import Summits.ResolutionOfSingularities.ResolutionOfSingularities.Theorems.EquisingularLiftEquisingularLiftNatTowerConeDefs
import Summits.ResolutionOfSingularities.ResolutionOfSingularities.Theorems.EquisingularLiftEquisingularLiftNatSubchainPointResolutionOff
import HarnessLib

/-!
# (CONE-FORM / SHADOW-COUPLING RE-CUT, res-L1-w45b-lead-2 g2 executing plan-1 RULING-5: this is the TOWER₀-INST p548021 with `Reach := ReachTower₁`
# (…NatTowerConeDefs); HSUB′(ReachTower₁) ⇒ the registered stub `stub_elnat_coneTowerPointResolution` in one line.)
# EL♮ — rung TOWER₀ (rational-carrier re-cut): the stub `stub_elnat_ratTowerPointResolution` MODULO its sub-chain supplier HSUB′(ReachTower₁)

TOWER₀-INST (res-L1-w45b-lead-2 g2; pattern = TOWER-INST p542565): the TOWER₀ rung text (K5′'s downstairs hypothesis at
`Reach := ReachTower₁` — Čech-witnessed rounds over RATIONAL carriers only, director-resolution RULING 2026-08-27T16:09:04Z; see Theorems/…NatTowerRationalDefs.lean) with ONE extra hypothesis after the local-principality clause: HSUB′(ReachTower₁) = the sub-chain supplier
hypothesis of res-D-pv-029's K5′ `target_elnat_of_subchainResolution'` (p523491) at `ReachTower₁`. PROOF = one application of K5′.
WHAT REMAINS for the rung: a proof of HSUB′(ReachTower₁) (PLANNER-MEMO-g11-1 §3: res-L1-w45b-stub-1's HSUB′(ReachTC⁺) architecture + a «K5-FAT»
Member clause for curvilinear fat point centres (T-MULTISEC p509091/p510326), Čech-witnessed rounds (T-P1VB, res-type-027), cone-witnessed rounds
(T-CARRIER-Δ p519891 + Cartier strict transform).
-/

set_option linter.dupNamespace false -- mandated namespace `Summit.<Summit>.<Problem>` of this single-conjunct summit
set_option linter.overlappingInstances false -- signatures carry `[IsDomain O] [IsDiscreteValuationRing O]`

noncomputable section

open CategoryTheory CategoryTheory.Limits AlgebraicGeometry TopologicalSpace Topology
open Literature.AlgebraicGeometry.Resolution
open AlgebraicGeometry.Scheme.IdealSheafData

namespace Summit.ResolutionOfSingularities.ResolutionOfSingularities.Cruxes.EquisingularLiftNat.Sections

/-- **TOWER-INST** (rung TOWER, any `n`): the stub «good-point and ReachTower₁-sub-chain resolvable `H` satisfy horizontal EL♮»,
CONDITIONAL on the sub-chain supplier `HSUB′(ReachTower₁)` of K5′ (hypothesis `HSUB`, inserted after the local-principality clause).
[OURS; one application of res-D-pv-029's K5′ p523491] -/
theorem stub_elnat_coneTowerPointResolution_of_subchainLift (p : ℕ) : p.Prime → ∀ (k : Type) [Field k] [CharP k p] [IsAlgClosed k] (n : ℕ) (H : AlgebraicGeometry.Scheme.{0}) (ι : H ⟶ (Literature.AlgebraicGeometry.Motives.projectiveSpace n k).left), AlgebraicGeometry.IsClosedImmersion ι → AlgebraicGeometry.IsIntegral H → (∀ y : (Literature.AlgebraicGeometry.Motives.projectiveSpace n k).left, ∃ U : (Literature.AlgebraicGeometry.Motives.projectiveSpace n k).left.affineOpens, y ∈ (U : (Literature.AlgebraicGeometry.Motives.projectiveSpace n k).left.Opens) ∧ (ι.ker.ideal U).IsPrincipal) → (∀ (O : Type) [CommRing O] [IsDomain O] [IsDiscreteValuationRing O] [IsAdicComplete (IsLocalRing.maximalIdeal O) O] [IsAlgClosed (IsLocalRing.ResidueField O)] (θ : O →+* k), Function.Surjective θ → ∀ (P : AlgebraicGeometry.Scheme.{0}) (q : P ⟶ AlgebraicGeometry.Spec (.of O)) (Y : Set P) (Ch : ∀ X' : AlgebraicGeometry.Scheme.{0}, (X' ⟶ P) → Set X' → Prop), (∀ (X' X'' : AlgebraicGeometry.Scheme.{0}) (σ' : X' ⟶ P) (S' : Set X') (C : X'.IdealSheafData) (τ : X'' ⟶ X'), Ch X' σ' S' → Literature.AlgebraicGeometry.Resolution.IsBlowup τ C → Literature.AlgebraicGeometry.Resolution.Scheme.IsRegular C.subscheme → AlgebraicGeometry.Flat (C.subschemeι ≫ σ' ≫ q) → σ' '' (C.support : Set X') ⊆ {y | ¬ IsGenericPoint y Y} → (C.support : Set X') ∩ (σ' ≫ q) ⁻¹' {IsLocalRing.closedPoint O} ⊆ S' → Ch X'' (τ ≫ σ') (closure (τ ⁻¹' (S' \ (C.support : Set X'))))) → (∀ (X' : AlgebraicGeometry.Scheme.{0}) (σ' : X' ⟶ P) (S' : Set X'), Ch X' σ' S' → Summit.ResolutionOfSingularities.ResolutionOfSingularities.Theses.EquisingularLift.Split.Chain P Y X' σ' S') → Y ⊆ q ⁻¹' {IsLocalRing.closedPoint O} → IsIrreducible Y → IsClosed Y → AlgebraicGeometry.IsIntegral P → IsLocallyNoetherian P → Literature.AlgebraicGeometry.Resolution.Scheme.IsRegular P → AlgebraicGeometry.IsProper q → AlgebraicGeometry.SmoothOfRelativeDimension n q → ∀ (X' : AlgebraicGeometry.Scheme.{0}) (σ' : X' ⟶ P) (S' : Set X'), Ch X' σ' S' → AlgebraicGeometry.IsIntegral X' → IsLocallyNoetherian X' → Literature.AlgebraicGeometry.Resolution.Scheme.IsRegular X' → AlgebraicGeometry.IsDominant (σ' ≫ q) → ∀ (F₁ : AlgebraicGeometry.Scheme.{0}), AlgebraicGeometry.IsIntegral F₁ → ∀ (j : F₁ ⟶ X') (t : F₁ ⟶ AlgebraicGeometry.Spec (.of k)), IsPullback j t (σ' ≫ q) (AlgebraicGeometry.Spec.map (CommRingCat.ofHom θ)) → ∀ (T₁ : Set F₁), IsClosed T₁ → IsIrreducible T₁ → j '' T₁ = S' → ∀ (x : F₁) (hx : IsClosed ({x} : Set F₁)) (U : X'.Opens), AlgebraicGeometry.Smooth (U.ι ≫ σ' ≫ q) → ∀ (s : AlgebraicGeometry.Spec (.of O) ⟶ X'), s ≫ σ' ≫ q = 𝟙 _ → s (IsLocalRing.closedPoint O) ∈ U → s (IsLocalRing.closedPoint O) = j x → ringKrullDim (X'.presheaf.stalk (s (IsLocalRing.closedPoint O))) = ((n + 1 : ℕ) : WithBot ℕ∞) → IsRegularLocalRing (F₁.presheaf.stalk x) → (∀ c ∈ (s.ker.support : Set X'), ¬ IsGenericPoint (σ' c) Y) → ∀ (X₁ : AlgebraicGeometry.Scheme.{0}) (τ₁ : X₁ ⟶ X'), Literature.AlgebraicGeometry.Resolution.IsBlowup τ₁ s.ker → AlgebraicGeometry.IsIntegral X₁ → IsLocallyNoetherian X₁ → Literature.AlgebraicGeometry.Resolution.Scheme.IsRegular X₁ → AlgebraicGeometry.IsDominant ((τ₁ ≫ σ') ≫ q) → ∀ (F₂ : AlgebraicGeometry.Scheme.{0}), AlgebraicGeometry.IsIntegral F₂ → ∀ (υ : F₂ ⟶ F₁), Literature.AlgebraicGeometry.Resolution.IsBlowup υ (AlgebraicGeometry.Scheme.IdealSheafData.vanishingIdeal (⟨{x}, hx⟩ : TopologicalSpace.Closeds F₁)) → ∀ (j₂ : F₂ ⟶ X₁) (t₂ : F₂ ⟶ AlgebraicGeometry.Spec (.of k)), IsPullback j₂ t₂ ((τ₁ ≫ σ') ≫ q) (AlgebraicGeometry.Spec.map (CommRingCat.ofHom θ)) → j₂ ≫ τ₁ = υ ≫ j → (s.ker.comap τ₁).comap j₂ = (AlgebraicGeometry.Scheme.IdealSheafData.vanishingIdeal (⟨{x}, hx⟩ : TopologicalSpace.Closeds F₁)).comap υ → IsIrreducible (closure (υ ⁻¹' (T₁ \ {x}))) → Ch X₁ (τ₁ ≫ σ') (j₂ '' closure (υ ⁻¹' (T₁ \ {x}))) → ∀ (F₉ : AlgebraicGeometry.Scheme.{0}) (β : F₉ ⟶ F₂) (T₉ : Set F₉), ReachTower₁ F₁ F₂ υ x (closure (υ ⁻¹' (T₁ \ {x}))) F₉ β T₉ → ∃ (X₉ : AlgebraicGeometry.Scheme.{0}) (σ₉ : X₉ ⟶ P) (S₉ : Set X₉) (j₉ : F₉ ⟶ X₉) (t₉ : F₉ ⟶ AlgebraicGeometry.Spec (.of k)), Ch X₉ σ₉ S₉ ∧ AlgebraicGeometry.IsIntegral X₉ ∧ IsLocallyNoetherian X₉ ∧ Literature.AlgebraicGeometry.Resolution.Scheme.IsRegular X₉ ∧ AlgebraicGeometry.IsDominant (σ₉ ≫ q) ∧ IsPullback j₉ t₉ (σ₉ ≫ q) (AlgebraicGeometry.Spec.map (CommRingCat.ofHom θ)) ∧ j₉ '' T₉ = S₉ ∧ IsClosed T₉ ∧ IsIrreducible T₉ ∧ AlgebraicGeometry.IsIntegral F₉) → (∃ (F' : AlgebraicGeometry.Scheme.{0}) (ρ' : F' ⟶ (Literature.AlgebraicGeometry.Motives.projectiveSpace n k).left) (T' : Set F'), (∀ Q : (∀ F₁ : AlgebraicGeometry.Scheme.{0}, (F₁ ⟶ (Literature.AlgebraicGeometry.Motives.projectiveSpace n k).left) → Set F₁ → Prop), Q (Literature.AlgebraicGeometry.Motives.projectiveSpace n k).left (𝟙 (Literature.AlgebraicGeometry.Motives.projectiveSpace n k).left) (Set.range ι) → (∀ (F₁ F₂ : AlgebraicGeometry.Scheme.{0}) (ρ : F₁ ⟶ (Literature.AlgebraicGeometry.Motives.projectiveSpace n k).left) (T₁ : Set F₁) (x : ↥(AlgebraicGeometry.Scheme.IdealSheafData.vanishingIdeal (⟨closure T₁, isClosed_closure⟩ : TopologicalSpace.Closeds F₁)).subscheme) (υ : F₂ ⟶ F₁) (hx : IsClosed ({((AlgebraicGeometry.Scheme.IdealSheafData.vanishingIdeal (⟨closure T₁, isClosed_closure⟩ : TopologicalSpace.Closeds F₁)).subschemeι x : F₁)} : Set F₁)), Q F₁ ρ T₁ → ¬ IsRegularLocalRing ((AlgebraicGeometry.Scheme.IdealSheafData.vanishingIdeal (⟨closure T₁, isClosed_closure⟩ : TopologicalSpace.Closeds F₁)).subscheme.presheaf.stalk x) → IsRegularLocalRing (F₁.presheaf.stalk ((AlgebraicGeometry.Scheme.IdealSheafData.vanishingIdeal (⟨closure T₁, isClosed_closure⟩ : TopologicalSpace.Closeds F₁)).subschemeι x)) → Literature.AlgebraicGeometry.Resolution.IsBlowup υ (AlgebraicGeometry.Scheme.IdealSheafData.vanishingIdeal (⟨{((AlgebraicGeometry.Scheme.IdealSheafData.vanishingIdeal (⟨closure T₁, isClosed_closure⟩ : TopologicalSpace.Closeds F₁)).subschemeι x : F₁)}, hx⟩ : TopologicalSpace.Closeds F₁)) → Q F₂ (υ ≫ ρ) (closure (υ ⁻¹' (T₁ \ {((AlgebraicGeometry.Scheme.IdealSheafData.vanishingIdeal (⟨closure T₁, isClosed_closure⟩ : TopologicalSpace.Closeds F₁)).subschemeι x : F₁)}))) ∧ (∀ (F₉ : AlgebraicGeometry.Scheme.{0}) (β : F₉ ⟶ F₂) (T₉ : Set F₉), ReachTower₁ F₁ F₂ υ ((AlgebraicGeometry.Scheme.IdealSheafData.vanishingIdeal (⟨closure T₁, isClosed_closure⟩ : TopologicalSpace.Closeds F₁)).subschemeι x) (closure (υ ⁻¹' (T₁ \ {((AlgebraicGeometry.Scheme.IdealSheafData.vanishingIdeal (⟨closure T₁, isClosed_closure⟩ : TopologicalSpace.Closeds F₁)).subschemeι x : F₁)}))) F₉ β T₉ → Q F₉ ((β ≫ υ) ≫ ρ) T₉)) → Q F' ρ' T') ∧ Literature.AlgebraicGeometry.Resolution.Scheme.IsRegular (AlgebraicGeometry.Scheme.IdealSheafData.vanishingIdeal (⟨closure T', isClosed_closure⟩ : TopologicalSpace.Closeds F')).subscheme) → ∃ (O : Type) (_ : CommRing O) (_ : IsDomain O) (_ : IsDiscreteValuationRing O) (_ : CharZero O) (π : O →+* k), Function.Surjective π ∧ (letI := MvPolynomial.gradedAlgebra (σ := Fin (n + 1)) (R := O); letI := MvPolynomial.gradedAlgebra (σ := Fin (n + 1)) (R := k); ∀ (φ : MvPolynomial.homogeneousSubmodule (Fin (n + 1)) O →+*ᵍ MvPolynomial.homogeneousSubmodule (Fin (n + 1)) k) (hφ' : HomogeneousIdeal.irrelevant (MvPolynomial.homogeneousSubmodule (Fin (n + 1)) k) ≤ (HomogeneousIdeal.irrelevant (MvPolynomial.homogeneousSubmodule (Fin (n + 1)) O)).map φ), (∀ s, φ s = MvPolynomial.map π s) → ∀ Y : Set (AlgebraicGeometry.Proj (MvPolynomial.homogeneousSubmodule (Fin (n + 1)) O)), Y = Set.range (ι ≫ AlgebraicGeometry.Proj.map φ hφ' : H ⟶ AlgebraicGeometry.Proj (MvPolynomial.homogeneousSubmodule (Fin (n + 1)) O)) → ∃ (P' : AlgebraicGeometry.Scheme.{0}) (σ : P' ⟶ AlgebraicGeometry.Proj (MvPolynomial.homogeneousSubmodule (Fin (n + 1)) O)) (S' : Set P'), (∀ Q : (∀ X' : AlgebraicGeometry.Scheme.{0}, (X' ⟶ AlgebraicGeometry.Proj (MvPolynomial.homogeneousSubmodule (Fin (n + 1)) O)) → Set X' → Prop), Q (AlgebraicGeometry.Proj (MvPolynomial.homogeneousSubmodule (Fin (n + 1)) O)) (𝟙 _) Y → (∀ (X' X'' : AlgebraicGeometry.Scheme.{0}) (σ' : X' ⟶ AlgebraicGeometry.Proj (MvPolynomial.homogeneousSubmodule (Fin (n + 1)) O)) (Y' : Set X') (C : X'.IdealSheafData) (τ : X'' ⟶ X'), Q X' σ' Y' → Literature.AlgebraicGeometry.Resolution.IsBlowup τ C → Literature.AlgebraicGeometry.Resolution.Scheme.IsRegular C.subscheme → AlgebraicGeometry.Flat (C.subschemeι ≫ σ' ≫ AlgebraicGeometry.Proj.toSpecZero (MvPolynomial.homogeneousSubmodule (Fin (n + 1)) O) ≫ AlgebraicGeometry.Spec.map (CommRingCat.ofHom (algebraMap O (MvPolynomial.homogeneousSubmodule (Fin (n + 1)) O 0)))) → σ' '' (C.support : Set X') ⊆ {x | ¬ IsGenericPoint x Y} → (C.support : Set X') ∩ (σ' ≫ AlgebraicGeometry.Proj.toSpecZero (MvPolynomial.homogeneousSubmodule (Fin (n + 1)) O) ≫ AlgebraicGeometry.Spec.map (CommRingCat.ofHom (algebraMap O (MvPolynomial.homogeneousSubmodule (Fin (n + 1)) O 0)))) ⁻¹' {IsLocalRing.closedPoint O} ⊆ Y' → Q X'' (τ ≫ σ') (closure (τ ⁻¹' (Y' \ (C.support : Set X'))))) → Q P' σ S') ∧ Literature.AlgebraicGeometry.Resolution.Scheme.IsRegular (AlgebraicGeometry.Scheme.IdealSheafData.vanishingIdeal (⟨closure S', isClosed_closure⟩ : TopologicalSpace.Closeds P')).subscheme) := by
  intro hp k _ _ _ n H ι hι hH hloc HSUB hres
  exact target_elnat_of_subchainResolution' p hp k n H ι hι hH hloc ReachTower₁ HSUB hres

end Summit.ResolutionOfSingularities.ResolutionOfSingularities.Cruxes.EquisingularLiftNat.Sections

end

→ WORK ITEM
What is wanted is the line containing "exact target_elnat_of_subchainResolution' p" and every line after it through the last line of the entries, printed exactly.

→ YOUR RESPONSE
  exact target_elnat_of_subchainResolution' p hp k n H ι hι hH hloc ReachTower₁ HSUB hres

end Summit.ResolutionOfSingularities.ResolutionOfSingularities.Cruxes.EquisingularLiftNat.Sections

end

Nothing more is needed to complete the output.